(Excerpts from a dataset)
Segment Open

import Summits.CriticalPhenomena.PercolationContinuityZ3.Theorems.Transplant.SiteMetaA2Defs
import Summits.CriticalPhenomena.PercolationContinuityZ3.Theorems.Transplant.SiteVdBHKCore
import Mathlib.Combinatorics.SetFamily.FourFunctions
import HarnessLib

/-!
# SITE percolation: META-A2 — the generic two-source inequality modulo the one-source bounds (WP4 of P1-SITE-Z3 §12)
# (lane `prim-bschramm`, class C1a; site twin of `CovTau.metaA2_of_star`, with ONE modification)

builds on p205010 (kernel theorem, internal audit signed; external expert review pending).

THEOREM (`SiteCovTau.metaA2_of_star`).  Vertex weights `q ∈ [0,1]` (normalised), owner `x`, observers `o, v`, avoided set `A`, a pure
world functional `F : Finset V → ℝ` with `F ≥ 0` and `F(U') = 0` whenever `v ∉ U'` or `x ∉ U'`.  If in every sub-world `U' ⊆ U`
  (★^F) `Y_F(N)·M_A(∅) ≤ M_A(N)·F(U')` (`N ⊆ U'`)   and   (anti) `N ↦ Y_F(N)` is antitone,
then for all source sets `N, N' ⊆ U`:   (META-A2)  `E_A(N)·Y_F(N') ≤ M_A(N ∪ N')·X_F(N ∩ N')`.
PROOF = the bond induction (`CovTauMetaA2.lean`): strong induction on `U`; `N ∩ N' = ∅` by (★^F) and the SITE vdBHK Thm 1.1
(`SiteBHK.core`, p208582); `N ∩ N' = Z ≠ ∅` by the site star decompositions at `Z` (`Eav_step`, …, p212128: condition on the STATES of
`Z`) and the Ahlswede–Daykin four functions theorem over the configuration lattice with the product weight.  THE MODIFICATION (memo §13):
in site percolation the open-neighbour set `S(ω) = sS Γ U Z ω` satisfies only `S(a ∩ b) ⊆ S(a) ∩ S(b)` (not equality; its law is not a
product), and the meet-side functional `X_F` is NOT antitone (exact 4-vertex witness, memo §13(d)); the Ahlswede–Daykin hypothesis is
obtained by applying the induction hypothesis to the SHRUNK pair `P = (S(a) ∖ D) ∪ (N∖Z)∖S(b)`, `P' = S(b) ∪ (N'∖Z)∖(S(a)∖D)` with
`D = (S(a) ∩ S(b)) ∖ S(a ∩ b)`, for which `P ∩ P' = S(a ∩ b)` EXACTLY and `P ∪ P' = (N ∪ N')∖Z ∪ S(a ∪ b)`, using only the
antitonicity of `E_A` and `Y_F` (which point the right way).
Also `metaP1_of_star`: the diagonal `N = N' = Y` (the shape of (Htw)).
Support file (`--supports stmt-CriticalPhenomena-4575 --as helper`); no definitions, no named facts, no sorries.
[cite: VandenbergHaggstromKahn2005, Thm. 1.1 (pp. 3–5), Thm. 1.3 (p. 6)] [cite: KozmaNitzan2024, Conj. 1 (p. 3)]
-/

noncomputable section

namespace Summit.CriticalPhenomena.PercolationContinuityZ3.Theorems.Transplant

namespace SiteCovTau

open Literature.Probability.Percolation
open Literature.Probability.Percolation.BHK2006 (weight weight_nonneg weight_inter_mul_union)
open Literature.Probability.Percolation.DecisionTree (ind ind_of_mem ind_of_not_mem ind_nonneg)
open SiteBHK (sC sD sS srest core sS_subset sS_inter_subset sS_union srest_subset)
open scoped Classical

variable {V : Type*} [Fintype V] {Γ : SimpleGraph V}

/-- `Y_F(N) = 0` when `x ∈ N` and the functional vanishes on worlds not containing `x` (on `{x ↮ N}` the source `x` is closed, hence
dead). [folklore] -/
theorem Yw_eq_zero_of_mem (q : V → ℝ) (U : Finset V) (x : V) {F : Finset V → ℝ}
    (hFx : ∀ U' : Finset V, x ∉ U' → F U' = 0) {N : Set V} (hx : x ∈ N) : Yw Γ q U x F N = 0 :=
  Finset.sum_eq_zero fun ω _ => by
    rw [hFx _ (fun h' => (SiteBHK.mem_srest.1 h').2.1 hx)]; ring

/-- **META-A2 (site) modulo the one-source bounds** — see the module docstring.
[cite: VandenbergHaggstromKahn2005, Thm. 1.1 (pp. 3–5), Thm. 1.3 (p. 6)] -/
theorem metaA2_of_star (q : V → ℝ) (hq0 : ∀ u, 0 ≤ q u) (hq1 : ∀ u, q u ≤ 1)
    (hm : ∑ ω, weight q ω = 1) (x o v : V) (A : Set V) {F : Finset V → ℝ}
    (hF0 : ∀ U' : Finset V, 0 ≤ F U') (hFv : ∀ U' : Finset V, v ∉ U' → F U' = 0)
    (hFx : ∀ U' : Finset V, x ∉ U' → F U' = 0) (U : Finset V)
    (hstar : ∀ U' ⊆ U, ∀ N : Set V, N ⊆ ↑U' →
      Yw Γ q U' x F N * Mav Γ q U' A v ∅ ≤ Mav Γ q U' A v N * F U')
    (hanti : ∀ U' ⊆ U, ∀ N N' : Set V, N ⊆ N' → N' ⊆ ↑U' → Yw Γ q U' x F N' ≤ Yw Γ q U' x F N) :
    ∀ N N' : Set V, N ⊆ ↑U → N' ⊆ ↑U →
      Eav Γ q U A o v N * Yw Γ q U x F N' ≤ Mav Γ q U A v (N ∪ N') * Xw Γ q U x A o v F (N ∩ N') := by
  induction U using Finset.strongInduction with
  | H U ih =>
  intro N N' hNU hN'U
  have hRHS : 0 ≤ Mav Γ q U A v (N ∪ N') * Xw Γ q U x A o v F (N ∩ N') :=
    mul_nonneg (Mav_nonneg hq0 hq1 U A v _) (Xw_nonneg hq0 hq1 U x A o v hF0 _)
  -- trivial cases
  by_cases hvN : v ∈ A ∪ N
  · rw [Eav_eq_zero_of_mem q U A o v hvN, zero_mul]; exact hRHS
  have hvN0 : v ∉ N := fun h => hvN (Or.inr h)
  by_cases hxN' : x ∈ N'
  · rw [Yw_eq_zero_of_mem q U x hFx hxN', mul_zero]; exact hRHS
  by_cases hvU : v ∈ U
  swap
  · rw [Yw_eq_zero_of_not_mem q x hFv hvU, mul_zero]; exact hRHS
  -- `Z := N ∩ N'`
  set Z : Finset V := U.filter fun u => u ∈ N ∧ u ∈ N' with hZ
  have hZU : Z ⊆ U := Finset.filter_subset _ _
  have hmemZ : ∀ u, u ∈ Z ↔ u ∈ N ∧ u ∈ N' := fun u => by
    simp only [hZ, Finset.mem_filter, and_iff_right_iff_imp]
    exact fun h => hNU h.1
  have hxZ : x ∉ Z := fun h => hxN' ((hmemZ x).1 h).2
  have hvZ : v ∉ Z := fun h => hvN0 ((hmemZ v).1 h).1
  have hZN : (↑Z : Set V) ⊆ N := fun u hu => ((hmemZ u).1 hu).1
  have hZN' : (↑Z : Set V) ⊆ N' := fun u hu => ((hmemZ u).1 hu).2
  have hNN'Z : N ∩ N' = ↑Z := Set.ext fun u => by
    rw [Finset.mem_coe, hmemZ]; rfl
  rcases Z.eq_empty_or_nonempty with hZe | hZne
  · /- `N ∩ N' = ∅`: (★^F) for `N'` and the SITE BHK Thm 1.1 (`SiteBHK.core` with `s = v`, `F = 1`, `G = 1{o ∈ C_v}` on the
    avoided sets `(A ∪ N') ∩ U`, `(A ∪ N) ∩ U`). -/
    have hNN' : N ∩ N' = ∅ := by rw [hNN'Z, hZe, Finset.coe_empty]
    rw [hNN', Xw_empty q hm]
    have hst := hstar U le_rfl N' hN'U
    have hcore := core (Γ := Γ) q hq0 hq1 hm U v hvU ((A ∪ N') ∩ ↑U) ((A ∪ N) ∩ ↑U)
      Set.inter_subset_right Set.inter_subset_right (fun _ => (1 : ℝ)) (oInd o)
      monotone_const (oInd_mono o) (fun _ => zero_le_one) (oInd_nonneg o)
    have hi : (A ∪ N') ∩ ↑U ∩ ((A ∪ N) ∩ ↑U) = (A ∪ ∅) ∩ ↑U := by
      ext u
      simp only [Set.mem_inter_iff, Set.mem_union, Set.union_empty, Finset.mem_coe]
      constructor
      · rintro ⟨⟨ha | hn', hu⟩, ha' | hn, -⟩
        · exact ⟨ha, hu⟩
        · exact ⟨ha, hu⟩
        · exact ⟨ha', hu⟩
        · exact absurd hNN' (Set.nonempty_iff_ne_empty.1 ⟨u, hn, hn'⟩)
      · rintro ⟨ha, hu⟩; exact ⟨⟨Or.inl ha, hu⟩, Or.inl ha, hu⟩
    have hu : (A ∪ N') ∩ ↑U ∪ (A ∪ N) ∩ ↑U = (A ∪ (N ∪ N')) ∩ ↑U := by
      ext u
      simp only [Set.mem_inter_iff, Set.mem_union, Finset.mem_coe]
      tauto
    simp only [one_mul, hi, hu] at hcore
    rw [← Mav_eq_inter q U A v, ← Eav_eq_inter q U A o v, ← Eav_eq_inter q U A o v, ← Mav_eq_inter q U A v] at hcore
    -- hcore : Mav N' * Eav N ≤ Eav ∅ * Mav (N ∪ N')
    have hE := Eav_nonneg hq0 hq1 U A o v N (Γ := Γ)
    have hB := hF0 U
    have hM := Mav_nonneg hq0 hq1 U A v (N ∪ N') (Γ := Γ)
    have hM0 := Mav_nonneg hq0 hq1 U A v (∅ : Set V) (Γ := Γ)
    have key : Eav Γ q U A o v N * Yw Γ q U x F N' * Mav Γ q U A v ∅ ≤
        Mav Γ q U A v (N ∪ N') * (Eav Γ q U A o v ∅ * F U) :=
      calc Eav Γ q U A o v N * Yw Γ q U x F N' * Mav Γ q U A v ∅
          = Eav Γ q U A o v N * (Yw Γ q U x F N' * Mav Γ q U A v ∅) := by ring
        _ ≤ Eav Γ q U A o v N * (Mav Γ q U A v N' * F U) := mul_le_mul_of_nonneg_left hst hE
        _ = (Mav Γ q U A v N' * Eav Γ q U A o v N) * F U := by ring
        _ ≤ (Eav Γ q U A o v ∅ * Mav Γ q U A v (N ∪ N')) * F U := mul_le_mul_of_nonneg_right hcore hB
        _ = _ := by ring
    rcases hM0.eq_or_lt with hM0e | hM0p
    · -- `μ(v ↮ A) = 0`: then `E_A(N) = 0`
      have hE0 : Eav Γ q U A o v N = 0 := le_antisymm
        ((Eav_le_Mav hq0 hq1 U A o v N).trans
          ((Mav_antitone hq0 hq1 U A v (Set.empty_subset N)).trans hM0e.symm.le)) hE
      rw [hE0, zero_mul]
      exact mul_nonneg hM (mul_nonneg (qav_nonneg hq0 hq1 U A o v) hB)
    · unfold qav
      calc Eav Γ q U A o v N * Yw Γ q U x F N'
          = Eav Γ q U A o v N * Yw Γ q U x F N' * Mav Γ q U A v ∅ / Mav Γ q U A v ∅ := by
            field_simp
        _ ≤ Mav Γ q U A v (N ∪ N') * (Eav Γ q U A o v ∅ * F U) / Mav Γ q U A v ∅ :=
            div_le_div_of_nonneg_right key hM0p.le
        _ = Mav Γ q U A v (N ∪ N') * (Eav Γ q U A o v ∅ / Mav Γ q U A v ∅ * F U) := by
            field_simp
  · /- `Z ≠ ∅`: condition on the STATES of `Z` and apply the four functions theorem over the configuration lattice, with the
    induction hypothesis on `U ∖ Z` at the SHRUNK pair. -/
    have hss : U \ Z ⊂ U := Finset.sdiff_ssubset hZU hZne
    have hU'U : U \ Z ⊆ U := Finset.sdiff_subset
    have hZNN' : (↑Z : Set V) ⊆ N ∪ N' := hZN.trans Set.subset_union_left
    -- star decompositions
    have eE := Eav_step hZU hvZ (A := A) hZN q hm o (Γ := Γ)
    have eY := Yw_step hZU hxZ hZN' q hm F (Γ := Γ)
    have eM := Mav_step hZU hvZ (A := A) hZNN' q hm (Γ := Γ)
    have eX : Xw Γ q U x A o v F (N ∩ N') = ∑ ω, weight q ω * Xw Γ q (U \ Z) x A o v F (sS Γ U Z ω) := by
      rw [hNN'Z, Xw_step hZU hxZ (subset_refl _) q hm A o v F]
      simp only [Set.sdiff_self, Set.empty_union]
    -- nonnegativity
    have hwn : ∀ ω : Set V, 0 ≤ weight q ω := fun ω => weight_nonneg hq0 hq1 ω
    -- hypotheses restricted to `U ∖ Z`
    have hstar' : ∀ U'' ⊆ (U \ Z), ∀ N : Set V, N ⊆ ↑U'' →
        Yw Γ q U'' x F N * Mav Γ q U'' A v ∅ ≤ Mav Γ q U'' A v N * F U'' :=
      fun U'' hU'' => hstar U'' (hU''.trans hU'U)
    have hanti' : ∀ U'' ⊆ (U \ Z), ∀ N N' : Set V, N ⊆ N' → N' ⊆ ↑U'' →
        Yw Γ q U'' x F N' ≤ Yw Γ q U'' x F N :=
      fun U'' hU'' => hanti U'' (hU''.trans hU'U)
    have IH := ih (U \ Z) hss hstar' hanti'
    have keyZ : ∀ u, u ∈ N → u ∈ N' → u ∈ (↑Z : Set V) := fun u h1 h2 => (hmemZ u).2 ⟨h1, h2⟩
    rw [eE, eY, eM, eX, mul_comm (∑ ω, weight q ω * Mav Γ q (U \ Z) A v ((N ∪ N') \ ↑Z ∪ sS Γ U Z ω))]
    refine four_functions_theorem_univ
      (fun ω => weight q ω * Eav Γ q (U \ Z) A o v (N \ ↑Z ∪ sS Γ U Z ω))
      (fun ω => weight q ω * Yw Γ q (U \ Z) x F (N' \ ↑Z ∪ sS Γ U Z ω))
      (fun ω => weight q ω * Xw Γ q (U \ Z) x A o v F (sS Γ U Z ω))
      (fun ω => weight q ω * Mav Γ q (U \ Z) A v ((N ∪ N') \ ↑Z ∪ sS Γ U Z ω))
      (fun ω => mul_nonneg (hwn ω) (Eav_nonneg hq0 hq1 _ A o v _))
      (fun ω => mul_nonneg (hwn ω) (Yw_nonneg hq0 hq1 _ x hF0 _))
      (fun ω => mul_nonneg (hwn ω) (Xw_nonneg hq0 hq1 _ x A o v hF0 _))
      (fun ω => mul_nonneg (hwn ω) (Mav_nonneg hq0 hq1 _ A v _)) fun a b => ?_
    -- the Ahlswede–Daykin hypothesis from the induction hypothesis at the SHRUNK pair `(P, P')`
    set Sa : Set V := sS Γ U Z a with hSa
    set Sb : Set V := sS Γ U Z b with hSb
    set D : Set V := (Sa ∩ Sb) \ sS Γ U Z (a ∩ b) with hD
    set S' : Set V := Sa \ D with hS'
    set P : Set V := S' ∪ (N \ ↑Z) \ Sb with hP
    set P' : Set V := Sb ∪ (N' \ ↑Z) \ S' with hP'
    have hSaU : Sa ⊆ ↑(U \ Z) := sS_subset U Z a
    have hSbU : Sb ⊆ ↑(U \ Z) := sS_subset U Z b
    have hPU : P ⊆ ↑(U \ Z) := by
      rintro u (hu | ⟨⟨huN, huZ⟩, -⟩)
      · exact hSaU hu.1
      · rw [Finset.coe_sdiff]; exact ⟨hNU huN, huZ⟩
    have hP'U : P' ⊆ ↑(U \ Z) := by
      rintro u (hu | ⟨⟨huN, huZ⟩, -⟩)
      · exact hSbU hu
      · rw [Finset.coe_sdiff]; exact ⟨hN'U huN, huZ⟩
    have hIH := IH P P' hPU hP'U
    have h1 : Eav Γ q (U \ Z) A o v (N \ ↑Z ∪ Sa) ≤ Eav Γ q (U \ Z) A o v P :=
      Eav_antitone hq0 hq1 (U \ Z) A o v (show P ⊆ N \ ↑Z ∪ Sa from by
        rintro u (hu | ⟨hu, -⟩); exacts [Or.inr hu.1, Or.inl hu])
    have h2 : Yw Γ q (U \ Z) x F (N' \ ↑Z ∪ Sb) ≤ Yw Γ q (U \ Z) x F P' :=
      hanti (U \ Z) hU'U P' (N' \ ↑Z ∪ Sb) (by rintro u (hu | ⟨hu, -⟩); exacts [Or.inr hu, Or.inl hu])
        (by
          rintro u (⟨huN, huZ⟩ | hu)
          · rw [Finset.coe_sdiff]; exact ⟨hN'U huN, huZ⟩
          · exact hSbU hu)
    have hunion : P ∪ P' = (N ∪ N') \ ↑Z ∪ sS Γ U Z (a ∪ b) := by
      rw [sS_union]
      ext u
      constructor
      · rintro ((hS | ⟨hA, -⟩) | (hT | ⟨hA', -⟩))
        · exact Or.inr (Or.inl hS.1)
        · exact Or.inl ⟨Or.inl hA.1, hA.2⟩
        · exact Or.inr (Or.inr hT)
        · exact Or.inl ⟨Or.inr hA'.1, hA'.2⟩
      · rintro (⟨hN | hN', hZ'⟩ | (ha | hb))
        · by_cases hT : u ∈ Sb
          · exact Or.inr (Or.inl hT)
          · exact Or.inl (Or.inr ⟨⟨hN, hZ'⟩, hT⟩)
        · by_cases hS : u ∈ S'
          · exact Or.inl (Or.inl hS)
          · exact Or.inr (Or.inr ⟨⟨hN', hZ'⟩, hS⟩)
        · by_cases hDu : u ∈ D
          · exact Or.inr (Or.inl hDu.1.2)
          · exact Or.inl (Or.inl ⟨ha, hDu⟩)
        · exact Or.inr (Or.inl hb)
    have hinter : P ∩ P' = sS Γ U Z (a ∩ b) := by
      ext u
      constructor
      · rintro ⟨hS | ⟨⟨hN, hZ'⟩, hT⟩, hT' | ⟨⟨hN', -⟩, hS'⟩⟩
        · -- `u ∈ Sa ∖ D` and `u ∈ Sb`: so `u ∈ S(a ∩ b)`
          by_contra hu
          exact hS.2 ⟨⟨hS.1, hT'⟩, hu⟩
        · exact absurd hS hS'
        · exact absurd hT' hT
        · exact absurd (keyZ u hN hN') hZ'
      · intro hu
        have hab := sS_inter_subset U Z a b hu
        have hnD : u ∉ D := fun h => h.2 hu
        exact ⟨Or.inl ⟨hab.1, hnD⟩, Or.inl hab.2⟩
    have h3 : Eav Γ q (U \ Z) A o v (N \ ↑Z ∪ Sa) * Yw Γ q (U \ Z) x F (N' \ ↑Z ∪ Sb) ≤
        Mav Γ q (U \ Z) A v ((N ∪ N') \ ↑Z ∪ sS Γ U Z (a ∪ b)) * Xw Γ q (U \ Z) x A o v F (sS Γ U Z (a ∩ b)) :=
      calc Eav Γ q (U \ Z) A o v (N \ ↑Z ∪ Sa) * Yw Γ q (U \ Z) x F (N' \ ↑Z ∪ Sb)
          ≤ Eav Γ q (U \ Z) A o v P * Yw Γ q (U \ Z) x F P' :=
            mul_le_mul h1 h2 (Yw_nonneg hq0 hq1 _ x hF0 _) (Eav_nonneg hq0 hq1 _ A o v _)
        _ ≤ Mav Γ q (U \ Z) A v (P ∪ P') * Xw Γ q (U \ Z) x A o v F (P ∩ P') := hIH
        _ = _ := by rw [hunion, hinter]
    have hwab := weight_inter_mul_union q a b
    show weight q a * Eav Γ q (U \ Z) A o v (N \ ↑Z ∪ Sa) * (weight q b * Yw Γ q (U \ Z) x F (N' \ ↑Z ∪ Sb)) ≤
      weight q (a ∩ b) * Xw Γ q (U \ Z) x A o v F (sS Γ U Z (a ∩ b)) *
        (weight q (a ∪ b) * Mav Γ q (U \ Z) A v ((N ∪ N') \ ↑Z ∪ sS Γ U Z (a ∪ b)))
    calc weight q a * Eav Γ q (U \ Z) A o v (N \ ↑Z ∪ Sa) * (weight q b * Yw Γ q (U \ Z) x F (N' \ ↑Z ∪ Sb))
        = (weight q a * weight q b) *
          (Eav Γ q (U \ Z) A o v (N \ ↑Z ∪ Sa) * Yw Γ q (U \ Z) x F (N' \ ↑Z ∪ Sb)) := by ring
      _ ≤ (weight q (a ∩ b) * weight q (a ∪ b)) *
          (Mav Γ q (U \ Z) A v ((N ∪ N') \ ↑Z ∪ sS Γ U Z (a ∪ b)) * Xw Γ q (U \ Z) x A o v F (sS Γ U Z (a ∩ b))) := by
          rw [hwab]
          exact mul_le_mul_of_nonneg_left h3 (mul_nonneg (hwn _) (hwn _))
      _ = _ := by ring

/-- **The diagonal of META-A2 (site) modulo the one-source bounds**: `E_A(Y)·Y_F(Y) ≤ M_A(Y)·X_F(Y)` (the shape of (Htw)).
[cite: VandenbergHaggstromKahn2005, Thm. 1.1 (pp. 3–5)] -/
theorem metaP1_of_star (q : V → ℝ) (hq0 : ∀ u, 0 ≤ q u) (hq1 : ∀ u, q u ≤ 1)
    (hm : ∑ ω, weight q ω = 1) (x o v : V) (A : Set V) {F : Finset V → ℝ}
    (hF0 : ∀ U' : Finset V, 0 ≤ F U') (hFv : ∀ U' : Finset V, v ∉ U' → F U' = 0)
    (hFx : ∀ U' : Finset V, x ∉ U' → F U' = 0) (U : Finset V) {Y : Set V} (hY : Y ⊆ ↑U)
    (hstar : ∀ U' ⊆ U, ∀ N : Set V, N ⊆ ↑U' →
      Yw Γ q U' x F N * Mav Γ q U' A v ∅ ≤ Mav Γ q U' A v N * F U')
    (hanti : ∀ U' ⊆ U, ∀ N N' : Set V, N ⊆ N' → N' ⊆ ↑U' → Yw Γ q U' x F N' ≤ Yw Γ q U' x F N) :
    Eav Γ q U A o v Y * Yw Γ q U x F Y ≤ Mav Γ q U A v Y * Xw Γ q U x A o v F Y := by
  have h := metaA2_of_star q hq0 hq1 hm x o v A hF0 hFv hFx U hstar hanti Y Y hY hY
  simpa only [Set.union_self, Set.inter_self] using h

end SiteCovTau

end Summit.CriticalPhenomena.PercolationContinuityZ3.Theorems.Transplant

Segment Closed

**Work instructions**: Could you repeat exactly the lines above from the line with "hT : u ∈ Sb" up to and including the line with "(Or.inl ⟨ha, hDu⟩)", and only those?

**Response to this task**:
        · by_cases hT : u ∈ Sb
          · exact Or.inr (Or.inl hT)
          · exact Or.inl (Or.inr ⟨⟨hN, hZ'⟩, hT⟩)
        · by_cases hS : u ∈ S'
          · exact Or.inl (Or.inl hS)
          · exact Or.inr (Or.inr ⟨⟨hN', hZ'⟩, hS⟩)
        · by_cases hDu : u ∈ D
          · exact Or.inr (Or.inl hDu.1.2)
          · exact Or.inl (Or.inl ⟨ha, hDu⟩)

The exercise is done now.